Dane growled. “I can't stand him.”
“Hmm, I'll make a note of that,” Karth replied, reading for a
quill to jot down a little note in his illegible way. “No, this
time you're working with Tyrarl. I believe you've met before.”
“Only briefly,” Dane admitted. “I get the impression he
doesn't like non-elves that much.”
“Whatever,” Karth said, shrugging. “You're going to meet him
at the docks at dawn in the morning. Get more information out of the
client in New Haven, and go from there.
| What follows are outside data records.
open _root_.MeasureTheory
open Literature.NumberTheory.Automorphic Literature.NumberTheory.Automorphic.UnitaryGroup
open Literature.NumberTheory.Automorphic.UnitaryGroup.CotangentForms
open Literature.NumberTheory.Automorphic.UnitaryCurveForms
open Literature.NumberTheory.Automorphic.IdeleClassGroup
open Literature.NumberTheory.Automorphic.Liu2021
open Literature.NumberTheory.Automorphic.Liu2021.Def411WeilCarriers
open Literature.NumberTheory.Automorphic.Liu2021.Def411WeilCarriersDoubling
open Literature.NumberTheory.GelbartRogawski1991 Literature.NumberTheory.GelbartRogawski1991.UnitaryDualPair
open Literature.NumberTheory.GelbartRogawski1991.UnitaryDualPair.WeilCoinv
open Literature.NumberTheory.Weil1964
open Literature.RepresentationTheory Literature.RepresentationTheory.Liu2021
open Literature.RepresentationTheory.CompactGroups
open Literature.RepresentationTheory.HeisenbergGroup
open Summit.HodgeConjecture.HodgeConjecture.Cruxes.HLiu418.F0LD1ThetaTransportKit
open Summit.HodgeConjecture.HodgeConjecture.Cruxes.HLiu418.F0LD2ThetaTensorClasses
open Summit.HodgeConjecture.HodgeConjecture.Cruxes.HLiu418.F0LD2ThetaFinIntertwiner
open Summit.HodgeConjecture.HodgeConjecture.Cruxes.HLiu418.F0LD2ThetaChiDescent
open Summit.HodgeConjecture.HodgeConjecture.Cruxes.HLiu418.F0LD2FrameTransportPin
open Summit.HodgeConjecture.HodgeConjecture.Cruxes.HLiu418.F0LD2CurveHolTestVector

/-! ## Organ B₂ `ThetaFinComponent₂` — the body of the skeleton's `def`, token for token -/

/-- `2 ≤ n'` for `e₁ : Fin 2 × Fin 1 ≃ Fin n'` (`n' = 2`; the rank hypothesis of ★ `isIrreducibleOrZero_rhoVAtLine_chiSplittingLine`). [folklore] -/
private theorem two_le_of_equiv_fin_two {n' : ℕ} (e₁ : Fin 2 × Fin 1 ≃ Fin n') : 2 ≤ n' := by
  have h := Fintype.card_congr e₁
  simp only [Fintype.card_prod, Fintype.card_fin] at h
  omega

set_option maxHeartbeats 3200000 in
/-- **ORGAN B₂ `ThetaFinComponent₂` (LD2 skeleton v5 :202) PAID** — [Liu2021, proof of Prop. 4.13 Case 1 + Prop. D.4 (1)] node B at `n = 2` along the
letters' pinned transport: if the discrete automorphic `P` of the CM unitary curve `U(H)` MEETS the theta lift from the hermitian line `⟨a′⟩` at the
`μ′`-splitting along `ιA` (`MeetsThetaLiftFromLine … P μ′ hμ′ a′ ιA`) and is holomorphic-cotangent at `ι` in the cone frame `𝔣` (`IsHolCotangentAt₂`), then for
some `χ′ ∈ Chi L⁺ L c̄` the finite carrier `ω(μ′, ε_{a′}, χ′)_f = omegaAtLine … a′ χ′` is NON-ZERO and
`P.HasFinComponent (ω(μ′, ε_{a′}, χ′)_f ∘ (finAdelicCongr … g ht hg).symm)`.  Assembly = steps 1–5 of the module docstring.
[cite: Liu2021, App. D §D.1 Step 3 (l. 5221); proof of Prop. 4.13 Case 1 (l. 2136–2137, p. 48); Def. 4.11 (l. 2092–2096, p. 46); App. D Lemma D.1 (l. 5227)]
[cite: Rallis1984, Thm. 1.2.2 proof p. 356] [cite: GelbartRogawski1991, §3.2 p. 457] [cite: BorelJacquet1979, §4.6] [cite: PlatonovRapinchuk1994, §5.3 Thm. 5.5] -/
theorem thetaFinComponent₂_holds :
  ∀ (L : Type) [Field L] [NumberField L] [IsCMField L] (ι : L →+* ℂ) (H : Matrix (Fin 2) (Fin 2) L)
    (dV : Fin 2 → L) (hdV : ∀ i, IsCMField.complexConj L (dV i) = dV i) (hdV0 : ∀ i, dV i ≠ 0)
    (t : L) (ht : t ≠ 0) (g : GL (Fin 2) L)
    (hg : formCongr ((IsCMField.complexConj L : L ≃ₐ[↥(maximalRealSubfield L)] L) : L →+* L) g (t • H) = Matrix.diagonal dV),
    (∃ T : GL (Fin 2) ℂ, formCongr (starRingEnd ℂ) T ((Matrix.diagonal dV).map ι) = Matrix.diagonal ![(1 : ℂ), -1]) →
    (∀ τ' : L →+* ℂ, InfinitePlace.mk τ' ≠ InfinitePlace.mk ι → ((Matrix.diagonal dV).map τ').PosDef) →
    4 ≤ Module.finrank ℚ L →
    ∀ (𝔣 : ConeFrame L H (cmPlace L ι))
      (μ : Measure (adelicGroupData (↥(maximalRealSubfield L)) L (IsCMField.complexConj L) 2 H).automorphicQuotient)
      [(adelicGroupData (↥(maximalRealSubfield L)) L (IsCMField.complexConj L) 2 H).IsAutomorphicMeasure μ]
      {n' : ℕ} (e₁ : Fin 2 × Fin 1 ≃ Fin n')
      (ιA : (adelicGroupData (↥(maximalRealSubfield L)) L (IsCMField.complexConj L) 2 H).Adelic →*
        ↥(UnitaryGroup.adelic (↥(maximalRealSubfield L)) L (IsCMField.complexConj L) 2 (Matrix.diagonal dV))),
      (∀ k, ((ιA k : ↥(UnitaryGroup.adelic (↥(maximalRealSubfield L)) L (IsCMField.complexConj L) 2 (Matrix.diagonal dV))) :
            GL (Fin 2) (AdeleRing (𝓞 L) L)) =
          (toAdeleGL L g)⁻¹ * adelicVal (↥(maximalRealSubfield L)) L (IsCMField.complexConj L) 2 H k * toAdeleGL L g) →
    ∀ [CompactSpace (↥(UnitaryGroup.adelic (↥(maximalRealSubfield L)) L (IsCMField.complexConj L) 2 (Matrix.diagonal dV)) ⧸
        (UnitaryGroup.toAdelic (↥(maximalRealSubfield L)) L (IsCMField.complexConj L) 2 (Matrix.diagonal dV)).range)],
    ∀ (P : DiscreteAutomorphicRep (adelicGroupData (↥(maximalRealSubfield L)) L (IsCMField.complexConj L) 2 H) μ)
      (μ' : Literature.NumberTheory.Automorphic.IdeleClassGroup L →ₜ* Circle) (hμ' : IsConjugateSymplectic L μ')
      (a' : (↥(maximalRealSubfield L))ˣ),
      MeetsThetaLiftFromLine L 2 H e₁ dV hdV hdV0 P μ' hμ' a' ιA →
      P.IsHolCotangentAt₂ (IsCMField.complexConj_ne_one L) (UnitaryGroup.complexConj_smul_infinitePlace L) (cmPlace L ι) 𝔣 →
      ∃ χ' : Chi (↥(maximalRealSubfield L)) L (IsCMField.complexConj L),
        Nontrivial
          (omegaAtLine (↥(maximalRealSubfield L)) L (IsCMField.complexConj L) 2 e₁ (Matrix.diagonal dV)
            (complexConj_imagUnit L) (imagUnit_ne_zero L) (imagUnit_mul_self L) (realDiagonal_isSymm L dV hdV)
            (isUnit_det_realDiagonal L dV hdV hdV0) (realDiagonal_map L dV hdV).symm
            (fun a => isCompatible_chiSplittingLine L e₁ dV hdV hdV0 (toHeckeCharacter L μ')
              (isUnitary_toHeckeCharacter L μ') ((isOscillatorChar_toHeckeCharacter_iff μ').mpr hμ')
              (TW (↥(maximalRealSubfield L)) a) (isSymm_TW (↥(maximalRealSubfield L)) a)
              (isUnit_det_TW (↥(maximalRealSubfield L)) a) (JW (↥(maximalRealSubfield L)) L a)
              (JW_eq (↥(maximalRealSubfield L)) L a)) a' χ') ∧
        P.HasFinComponent
          ((rhoVAtLine (↥(maximalRealSubfield L)) L (IsCMField.complexConj L) 2 e₁ (Matrix.diagonal dV)
              (complexConj_imagUnit L) (imagUnit_ne_zero L) (imagUnit_mul_self L) (realDiagonal_isSymm L dV hdV)
              (isUnit_det_realDiagonal L dV hdV hdV0) (realDiagonal_map L dV hdV).symm
              (fun a => isCompatible_chiSplittingLine L e₁ dV hdV hdV0 (toHeckeCharacter L μ')
                (isUnitary_toHeckeCharacter L μ') ((isOscillatorChar_toHeckeCharacter_iff μ').mpr hμ')
                (TW (↥(maximalRealSubfield L)) a) (isSymm_TW (↥(maximalRealSubfield L)) a)
                (isUnit_det_TW (↥(maximalRealSubfield L)) a) (JW (↥(maximalRealSubfield L)) L a)
                (JW_eq (↥(maximalRealSubfield L)) L a)) a' χ').comp
            (finAdelicCongr (↥(maximalRealSubfield L)) L (IsCMField.complexConj L) g ht hg).symm.toMonoidHom) := by
  intro L _ _ _ ι H dV hdV hdV0 t ht g hg _hT hpos h4 𝔣 μ _ n' e₁ ιA hpin _ P μ' hμ' a' hmeets hhol
  -- 1. `[U(H)]` is compact
  haveI : CompactSpace (adelicGroupData (↥(maximalRealSubfield L)) L (IsCMField.complexConj L) 2 H).automorphicQuotient := by
    obtain ⟨τ, hτ⟩ := UnitaryGroup.exists_infinitePlace_ne L h4 ι
    exact UnitaryGroup.compactSpace_adelicGroupData_automorphicQuotient L 2 H
      (UnitaryGroup.anisotropic_of_formCongr_smul_eq_of_posDef L 2 H dV t ht g hg τ (hpos τ hτ))
  -- 2. the pinned transport: continuous, rational-to-rational, finite-adelic on finite-adelic points
  have hιA : Continuous ιA ∧ ∀ ⦃γ : (adelicGroupData (↥(maximalRealSubfield L)) L (IsCMField.complexConj L) 2 H).Adelic⦄,
      γ ∈ (UnitaryGroup.toAdelic (↥(maximalRealSubfield L)) L (IsCMField.complexConj L) 2 H).range →
        ιA γ ∈ (UnitaryGroup.toAdelic (↥(maximalRealSubfield L)) L (IsCMField.complexConj L) 2 (Matrix.diagonal dV)).range :=
    ⟨continuous_of_pin L 2 H dV g ιA hpin, fun _ hγ => mem_range_toAdelic_of_pin L 2 H dV t ht g hg ιA hpin hγ⟩
  have hιAf : ∀ k, ιA (finAdelicToAdelic (↥(maximalRealSubfield L)) L (IsCMField.complexConj L) 2 H k) =
      finAdelicToAdelic (↥(maximalRealSubfield L)) L (IsCMField.complexConj L) 2 (Matrix.diagonal dV)
        (finPart (↥(maximalRealSubfield L)) L (IsCMField.complexConj L) 2 (Matrix.diagonal dV)
          (ιA (finAdelicToAdelic (↥(maximalRealSubfield L)) L (IsCMField.complexConj L) 2 H k))) := fun k => by
    rw [finPart_pin_eq_finAdelicCongr_symm L 2 H dV t ht g hg ιA hpin k]
    exact pin_finAdelicToAdelic L 2 H dV t ht g hg ιA hpin k
  have hιV : (finPart (↥(maximalRealSubfield L)) L (IsCMField.complexConj L) 2 (Matrix.diagonal dV)).comp
        (ιA.comp (finAdelicToAdelic (↥(maximalRealSubfield L)) L (IsCMField.complexConj L) 2 H)) =
      (finAdelicCongr (↥(maximalRealSubfield L)) L (IsCMField.complexConj L) g ht hg).symm.toMonoidHom :=
    MonoidHom.ext fun k => by
      show finPart (↥(maximalRealSubfield L)) L (IsCMField.complexConj L) 2 (Matrix.diagonal dV)
          (ιA (finAdelicToAdelic (↥(maximalRealSubfield L)) L (IsCMField.complexConj L) 2 H k)) =
        (finAdelicCongr (↥(maximalRealSubfield L)) L (IsCMField.complexConj L) g ht hg).symm k
      exact finPart_pin_eq_finAdelicCongr_symm L 2 H dV t ht g hg ιA hpin k
  have hsurj : Function.Surjective ((finPart (↥(maximalRealSubfield L)) L (IsCMField.complexConj L) 2 (Matrix.diagonal dV)).comp
      (ιA.comp (finAdelicToAdelic (↥(maximalRealSubfield L)) L (IsCMField.complexConj L) 2 H))) := by
    rw [hιV]
    exact (finAdelicCongr (↥(maximalRealSubfield L)) L (IsCMField.complexConj L) g ht hg).symm.surjective
  -- 3. the test vector
  obtain ⟨f, hf, h, hmem, hne⟩ := exists_toLp_ne_zero_of_isHolCotangentAt₂ (μ := μ) P hhol
  -- 4. χ-descent on a pure tensor
  letI : MeasurableSpace (↥(UnitaryGroup.adelic (↥(maximalRealSubfield L)) L (IsCMField.complexConj L) 1 (JW (↥(maximalRealSubfield L)) L a')) ⧸
      (UnitaryGroup.toAdelic (↥(maximalRealSubfield L)) L (IsCMField.complexConj L) 1 (JW (↥(maximalRealSubfield L)) L a')).range) := borel _
  haveI : BorelSpace (↥(UnitaryGroup.adelic (↥(maximalRealSubfield L)) L (IsCMField.complexConj L) 1 (JW (↥(maximalRealSubfield L)) L a')) ⧸
      (UnitaryGroup.toAdelic (↥(maximalRealSubfield L)) L (IsCMField.complexConj L) 1 (JW (↥(maximalRealSubfield L)) L a')).range) := ⟨rfl⟩
  haveI := normal_range_toAdelic_JW L a'
  obtain ⟨hρ, μW, hfinm, hinv, Φ, χ', hθ, hχ⟩ :=
    exists_chi_starProjection_ne_zero_of_holCotForm₂ L H e₁ dV hdV hdV0 g ιA hιA hpin P hf h hmem hne μ' hμ' a' hmeets
  haveI : IsFiniteMeasure μW := hfinm
  haveI : SMulInvariantMeasure ↥(UnitaryGroup.adelic (↥(maximalRealSubfield L)) L (IsCMField.complexConj L) 1 (JW (↥(maximalRealSubfield L)) L a'))
      (↥(UnitaryGroup.adelic (↥(maximalRealSubfield L)) L (IsCMField.complexConj L) 1 (JW (↥(maximalRealSubfield L)) L a')) ⧸
        (UnitaryGroup.toAdelic (↥(maximalRealSubfield L)) L (IsCMField.complexConj L) 1 (JW (↥(maximalRealSubfield L)) L a')).range) μW := hinv
  -- the seam's `MemLp` witness is proof-irrelevant: read it as the uniform one, then reduce to a PURE TENSOR `Φ_∞ ⊗ Φ_f`
  have hχ' : (P.space.toSubmodule.starProjection : Lp ℂ 2 μ →ₗ[ℂ] Lp ℂ 2 μ)
      (MemLp.toLp _ (memLp_toQuotFun_lineThetaLift L 2 H e₁ dV hdV hdV0 ιA hιA μ' hμ' a' hρ μW Φ
        (charCM (chiQuot (↥(maximalRealSubfield L)) L (IsCMField.complexConj L) (Algebra.IsQuadraticExtension.finrank_eq_two _ L)
          (IsCMField.complexConj_ne_one (K := L)) a' χ')) μ 2)) ≠ 0 := hχ
  obtain ⟨Φinf, Φfin, hfin, hneT⟩ := exists_tensor_of_apply_toLp_lineThetaLift_ne_zero L 2 H e₁ dV hdV hdV0 ιA hιA μ' hμ' a' hρ μW
    (charCM (chiQuot (↥(maximalRealSubfield L)) L (IsCMField.complexConj L) (Algebra.IsQuadraticExtension.finrank_eq_two _ L)
      (IsCMField.complexConj_ne_one (K := L)) a' χ')) μ
    (P.space.toSubmodule.starProjection : Lp ℂ 2 μ →ₗ[ℂ] Lp ℂ 2 μ) Φ hχ'
  -- the witness `Φ_∞ ⊗ Φ_f`, read in the Kronecker currency of the finite Weil representation
  have hΨ : piSBReindex (↥(maximalRealSubfield L)) e₁ (piSchwartzBruhatEquiv (↥(maximalRealSubfield L)) (Fin 2 × Fin 1)
        (schwartzReindexCLM (↥(maximalRealSubfield L)) e₁.symm Φinf ⊗ₜ[ℂ] finSBReindex (↥(maximalRealSubfield L)) e₁.symm ⟨Φfin, hfin⟩)) =
      ⟨fun v => Φinf (piArch (↥(maximalRealSubfield L)) (Fin n') v) * Φfin (piFinite (↥(maximalRealSubfield L)) (Fin n') v),
        tensor_mem_piSchwartzBruhat Φinf hfin⟩ := by
    rw [piSBReindex_tmul, schwartzReindexCLM_schwartzReindexCLM_symm, ← finSBReindex_symm, LinearEquiv.apply_symm_apply]
    exact Subtype.ext (coe_piSchwartzBruhatEquiv_tmul (↥(maximalRealSubfield L)) (Fin n') Φinf ⟨Φfin, hfin⟩)
  -- 5. the finite theta intertwiner, non-zero at `mk Φ_f`, from an irreducible-or-zero source
  obtain ⟨θ, hθv⟩ := exists_intertwiningMap_rhoAtLine_finRep L 2 H e₁ dV hdV hdV0 ιA hιA μ' hμ' a' hρ μW
    (schwartzReindexCLM (↥(maximalRealSubfield L)) e₁.symm Φinf) P χ' hιAf
  have hw : θ (TwistedCoinv.mk _ _ (finSBReindex (↥(maximalRealSubfield L)) e₁.symm ⟨Φfin, hfin⟩)) ≠ 0 := by
    intro h0
    apply hneT
    have h1 := hθv (finSBReindex (↥(maximalRealSubfield L)) e₁.symm ⟨Φfin, hfin⟩)
    rw [h0, toLp_lineThetaLift_congr L 2 H e₁ dV hdV hdV0 ιA hιA μ' hμ' a' hρ μW _ μ hΨ] at h1
    exact h1.symm.trans (ZeroMemClass.coe_zero _)
  have hirr := isIrreducibleOrZero_rhoVAtLine_chiSplittingLine_comp_of_surjective L e₁ (two_le_of_equiv_fin_two e₁) dV hdV hdV0
    (toHeckeCharacter L μ') (isUnitary_toHeckeCharacter L μ') ((isOscillatorChar_toHeckeCharacter_iff μ').mpr hμ') a' χ' _ hsurj
  have key := P.hasFinComponent_of_isIrreducibleOrZero hirr θ hw
  -- the carrier is non-zero: `θ̄ (mk Φ_f) ≠ 0`
  obtain ⟨x, hx⟩ : ∃ x, θ x ≠ 0 := ⟨_, hw⟩
  have hx0 : x ≠ 0 := fun h0 => hx (by rw [h0, map_zero])
  -- `finPart ∘ ιA ∘ (1,·) = (finAdelicCongr … g ht hg).symm`
  have key' : P.HasFinComponent
      ((rhoVAtLine (↥(maximalRealSubfield L)) L (IsCMField.complexConj L) 2 e₁ (Matrix.diagonal dV)
          (complexConj_imagUnit L) (imagUnit_ne_zero L) (imagUnit_mul_self L) (realDiagonal_isSymm L dV hdV)
          (isUnit_det_realDiagonal L dV hdV hdV0) (realDiagonal_map L dV hdV).symm
          (fun a => isCompatible_chiSplittingLine L e₁ dV hdV hdV0 (toHeckeCharacter L μ')
            (isUnitary_toHeckeCharacter L μ') ((isOscillatorChar_toHeckeCharacter_iff μ').mpr hμ')
            (TW (↥(maximalRealSubfield L)) a) (isSymm_TW (↥(maximalRealSubfield L)) a)
            (isUnit_det_TW (↥(maximalRealSubfield L)) a) (JW (↥(maximalRealSubfield L)) L a)
            (JW_eq (↥(maximalRealSubfield L)) L a)) a' χ').comp
        ((finPart (↥(maximalRealSubfield L)) L (IsCMField.complexConj L) 2 (Matrix.diagonal dV)).comp
          (ιA.comp (finAdelicToAdelic (↥(maximalRealSubfield L)) L (IsCMField.complexConj L) 2 H)))) := key
  rw [hιV] at key'
  exact ⟨χ', nontrivial_of_ne x 0 hx0, key'⟩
And make sure he pays in
advance.”
“You
know I hate doing that,” said Dane. It
just isn't right to ask for payment ahead of time.
“Well,
too bad. I'm the one calling the shots.” Karth pointed to the door.
“Now get lost, I have work to do and you stink like cooked meat
gone bad.”
Dane said nothing more. He simply turned, hurried out of the room,
and wondered why he didn't fry the man where he sat. Gantors' offer
was looking more and more tempting, but he didn't want to give up
even the tiny ounce of freedom he had with the Blackguard, just to be
held down by more bureaucratic nonsense. After all, Rogust and Kitair
hadn't been much different, and the Snowhoof would have nothing to do
with him because of his sorcery. He was just sticking with the only
option he had left if he wanted to keep living his dream.
I'm
doing this to keep living our dream, Aiden.
But the more he told himself that, as he walked through the bustling
cobblestone streets, the more he doubted his own words.